En l’espèce la peine de radiation a été annulée par l’effet de l’arrêt du 2 avril 2003 de la Cour d’Appel, or l’originalité fait que nonobstant l’infirmation générale, une partie de la décision infirmée est validée, au seul motif qu’aucune loi ne prévoirait que la suspension provisoire pourrait être confondue avec la suspension temporaire, alors qu’il était du pouvoir de la Cour d’infirmer la totalité de la décision soumise à son contrôle. Le maintien d’une partie de la décision infirmée est donc hors la loi.

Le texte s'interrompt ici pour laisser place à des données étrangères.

import Mathlib.Tactic
import Mathlib.Algebra.Order.Floor.Defs
import HarnessLib
import Summits.CriticalPhenomena.PercolationContinuityZ3.Theorems.PercNearOneGluingNoHeavyLowerTailQuantitativeAntitheticTowerChain

/-!
# (DC+) at the end of a hub–path arm attached to an ARBITRARY core: the virtual-side dictionary (PROOFS §P72 (f); BENCH M2-R114)

Support file (`--supports stmt-CriticalPhenomena-4575`), prover seat `prim-rate-mine-2` (lane prim-rate, constants-miner (c);
`run/shared/lean/prim/prim-rate/prim-rate-mine-2/PROOFS.md` §P72 (f)).  No definitions, no named facts, no sorries; standard axioms.

SETTING.  A ONE-ARM graph `G_k`: an arbitrary core `Q` (containing the hub's neighbours, the observer `a` and the terminal `u`) plus a hub–path
arm `b = v₁ – … – v_k – c` of length `k` attached at an arbitrary core vertex `c`, every `v_i` joined to the hub `x`.  This class is genuinely
4-terminal (the core meets `x`, `a`, `u` and, through `c`, the arm of `b`).  By the ARM LEMMA (PROOFS §P70 (q), §P71 (d)) the antithetic integers are
affine in `k`: `C₀(G_k) = a₀ + β k`, `S(G_k) = s₀ + σ k`; at the arm's end pair `e = v₁v₂` one has `Φ(G_k − e) = 0` and `G_k/e ≅ G_{k−1}`, so the
(DC+) margin is `2·[β + σ·C(n) + Δ·(s₀ + σ(k−1))]`, `n = k + n_Q + 1`, `Δ = C(n) − C(n−1)`.  PROOFS §P72 (f) identifies the slopes with COUNTS OF
THE CORE ALONE: `σ = λ̌(Q*; x, c, u)` (the core read as a side graph with apex `c` and terminal `u`), `s₀ = φ̌(Q*;x,c,u) + ν(Q*;x,c,u)`, `β = A⁻ − A⁺`
(the arm-end counts of PROOFS §P71 (e″) collapsed onto the core), and conjectures two CORE SIZE LEMMAS (census-exact for all 1 908 cores with
`n_Q ≤ 4`, kit census `n_Q = 5, 6`): (CSL′) `−β ≤ (κ_c − 1)·σ` with `κ_c = |component of u in Q − c|` — for `c = a` this is the one-side lemma
(aK4b′) —, and (CS1) `β < 0 ⇒ s₀ ≥ σ − β`.  With the VIRTUAL SIDE COUNTS `λ* := σ`, `φ* := σ − β`, `ν* := s₀ + β − σ` the margin takes EXACTLY the
form of PROOFS §P71 (h)(ii) (`CSH.dcplus_armSide_margin_nonneg`), so:

* `CSH.dcplus_oneArm_margin_nonneg` — if `−β ≤ (κ−1)σ`, `s₀ + β ≥ σ`, `σ ≥ 0`, `κ ≤ n_Q − 1` and the arm is long, `k ≥ κ + 1` (`K = k + n_Q − 1 ≥ 5`),
  then `β + σ·c K + Δ·(s₀ + σ(k−1)) ≥ 0`: (DC+) holds at the arm's end pair — the 4-terminal generalisation of the tower chain (`c = a`, core = the
  other arm: `κ = k_R`, condition `k_L ≥ k_R + 1`; the balanced case is `CSH.towerChain_step_eq_zero`).
* `CSH.dcplus_oneArm_margin_nonneg_of_beta_nonneg` — if `β ≥ 0` the margin is trivially `≥ 0` (`s₀, σ ≥ 0`, `c K ≥ 0`, `Δ ≥ 0`).
[cite: VandenbergHaggstromKahn2005, Thm. 1.3 (p. 6)] [cite: Harris1960, Lemma 4.1 (p. 16)]
-/

namespace Summit.CriticalPhenomena.PercolationContinuityZ3.Theorems.CSH

/-- **(DC+) at the end of a long arm against an arbitrary core** (PROOFS §P72 (f)), from the two core size lemmas as hypotheses:
with `K = k + r ≥ 5` (`r = n_Q − 1`), `c = c K = ⌊K²/4⌋/K − 1`, `Δ = c K − c (K−1)`, slopes `β, σ` and intercept `s₀` of the arm lemma satisfying
`σ ≥ 0`, (CSL′) `−β ≤ (κ − 1)σ`, (CS1) `σ − β ≤ s₀`, `κ ≤ r`, and `k ≥ κ + 1`:  `0 ≤ β + σ·c + Δ·(s₀ + σ·(k − 1))`.
Proof: `CSH.dcplus_armSide_margin_nonneg` applied to the virtual side counts `(λ, φ, ν) := (σ, σ − β, s₀ + β − σ)`. [cite: VandenbergHaggstromKahn2005, Thm. 1.3 (p. 6)] -/
theorem dcplus_oneArm_margin_nonneg (K k r κ : ℕ) (hK : 5 ≤ K) (hsum : k + r = K) (hκr : κ ≤ r) (hkκ : κ + 1 ≤ k)
    (β σ s₀ : ℚ) (hσ : 0 ≤ σ) (hCSL : -β ≤ (κ - 1 : ℚ) * σ) (hCS1 : σ - β ≤ s₀) :
    0 ≤ β + σ * ((((K ^ 2 / 4 : ℕ) : ℚ) / K - 1))
        + ((((K ^ 2 / 4 : ℕ) : ℚ) / K - 1) - ((((K - 1) ^ 2 / 4 : ℕ) : ℚ) / ((K - 1 : ℕ) : ℚ) - 1)) * (s₀ + σ * ((k : ℚ) - 1)) := by
  have h := dcplus_armSide_margin_nonneg K k r κ hK hsum hκr hkκ σ (σ - β) (s₀ + β - σ) hσ (by linarith) (by linarith)
  -- h : 0 ≤ σ(1 + c + Δ(k-1)) - (σ-β)(1-Δ) + Δ(s₀+β-σ) ; this is the same polynomial
  set c : ℚ := (((K ^ 2 / 4 : ℕ) : ℚ) / K - 1) with hc
  set Δ : ℚ := c - ((((K - 1) ^ 2 / 4 : ℕ) : ℚ) / ((K - 1 : ℕ) : ℚ) - 1) with hΔ
  have key : σ * (1 + c + Δ * ((k : ℚ) - 1)) - (σ - β) * (1 - Δ) + Δ * (s₀ + β - σ)
      = β + σ * c + Δ * (s₀ + σ * ((k : ℚ) - 1)) := by ring
  linarith [key]

/-- **The easy half**: if the `C₀`-slope is non-negative, `β ≥ 0`, the (DC+) margin at the arm's end is non-negative outright
(`σ ≥ 0`, `s₀ ≥ 0` — the antithetic covariance of `{x↔c}` and `{x↔u}`, Harris —, `c K ≥ 0` and `Δ ≥ 0` for `K ≥ 5`, `k ≥ 1`).
[cite: Harris1960, Lemma 4.1 (p. 16)] -/
theorem dcplus_oneArm_margin_nonneg_of_beta_nonneg (K k : ℕ) (hK : 5 ≤ K) (hk : 1 ≤ k)
    (β σ s₀ : ℚ) (hβ : 0 ≤ β) (hσ : 0 ≤ σ) (hs₀ : 0 ≤ s₀) :
    0 ≤ β + σ * ((((K ^ 2 / 4 : ℕ) : ℚ) / K - 1))
        + ((((K ^ 2 / 4 : ℕ) : ℚ) / K - 1) - ((((K - 1) ^ 2 / 4 : ℕ) : ℚ) / ((K - 1 : ℕ) : ℚ) - 1)) * (s₀ + σ * ((k : ℚ) - 1)) := by
  obtain ⟨hΔ0, _⟩ := sizeLawConst_delta_lt_third K hK
  have hc0 : 0 ≤ (((K ^ 2 / 4 : ℕ) : ℚ) / K - 1) := by
    -- ⌊K²/4⌋ ≥ K for K ≥ 4
    have h4 : K ≤ K ^ 2 / 4 := by
      apply (Nat.le_div_iff_mul_le (by norm_num)).2
      nlinarith
    have hKpos : (0 : ℚ) < K := by exact_mod_cast (show 0 < K by omega)
    rw [sub_nonneg, le_div_iff₀ hKpos, one_mul]
    exact_mod_cast h4
  have hk1 : (0 : ℚ) ≤ (k : ℚ) - 1 := by
    have : (1 : ℚ) ≤ k := by exact_mod_cast hk
    linarith
  have h1 : 0 ≤ σ * ((((K ^ 2 / 4 : ℕ) : ℚ) / K - 1)) := mul_nonneg hσ hc0
  have h2 : 0 ≤ s₀ + σ * ((k : ℚ) - 1) := by positivity
  have h3 := mul_nonneg hΔ0 h2
  linarith

end Summit.CriticalPhenomena.PercolationContinuityZ3.Theorems.CSH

Concrètement dans le cas d’espèce, la condamnation à suspension temporaire de 12 mois, oblige l’avocat à subir une suspension réelle de 12 + 4 mois (période du 17 décembre 2002 au 9 avril 2003) = 16 mois, il faudra donc bien que l’Ordre des avocats de Paris, responsable de ce supplément, en assume la charge.

Ce complément de suspension est uniquement arbitraire car il ne peut plus être justifié par une décision du 17 décembre 2002 infirmée. Cette nullité partielle n’aurait pu avoir d’effet que si les juges du second degré en avaient décidé ainsi. Or sur ce point précis, la Cour ne disposait d’aucun pouvoir puisque la prérogative de l’article 23 n’appartient qu’au seul conseil de l’Ordre. (Cour de Cassation 1er Civ. 22 mai 2002 – Juris data n° 2002-014426 et GP 29 août 2002)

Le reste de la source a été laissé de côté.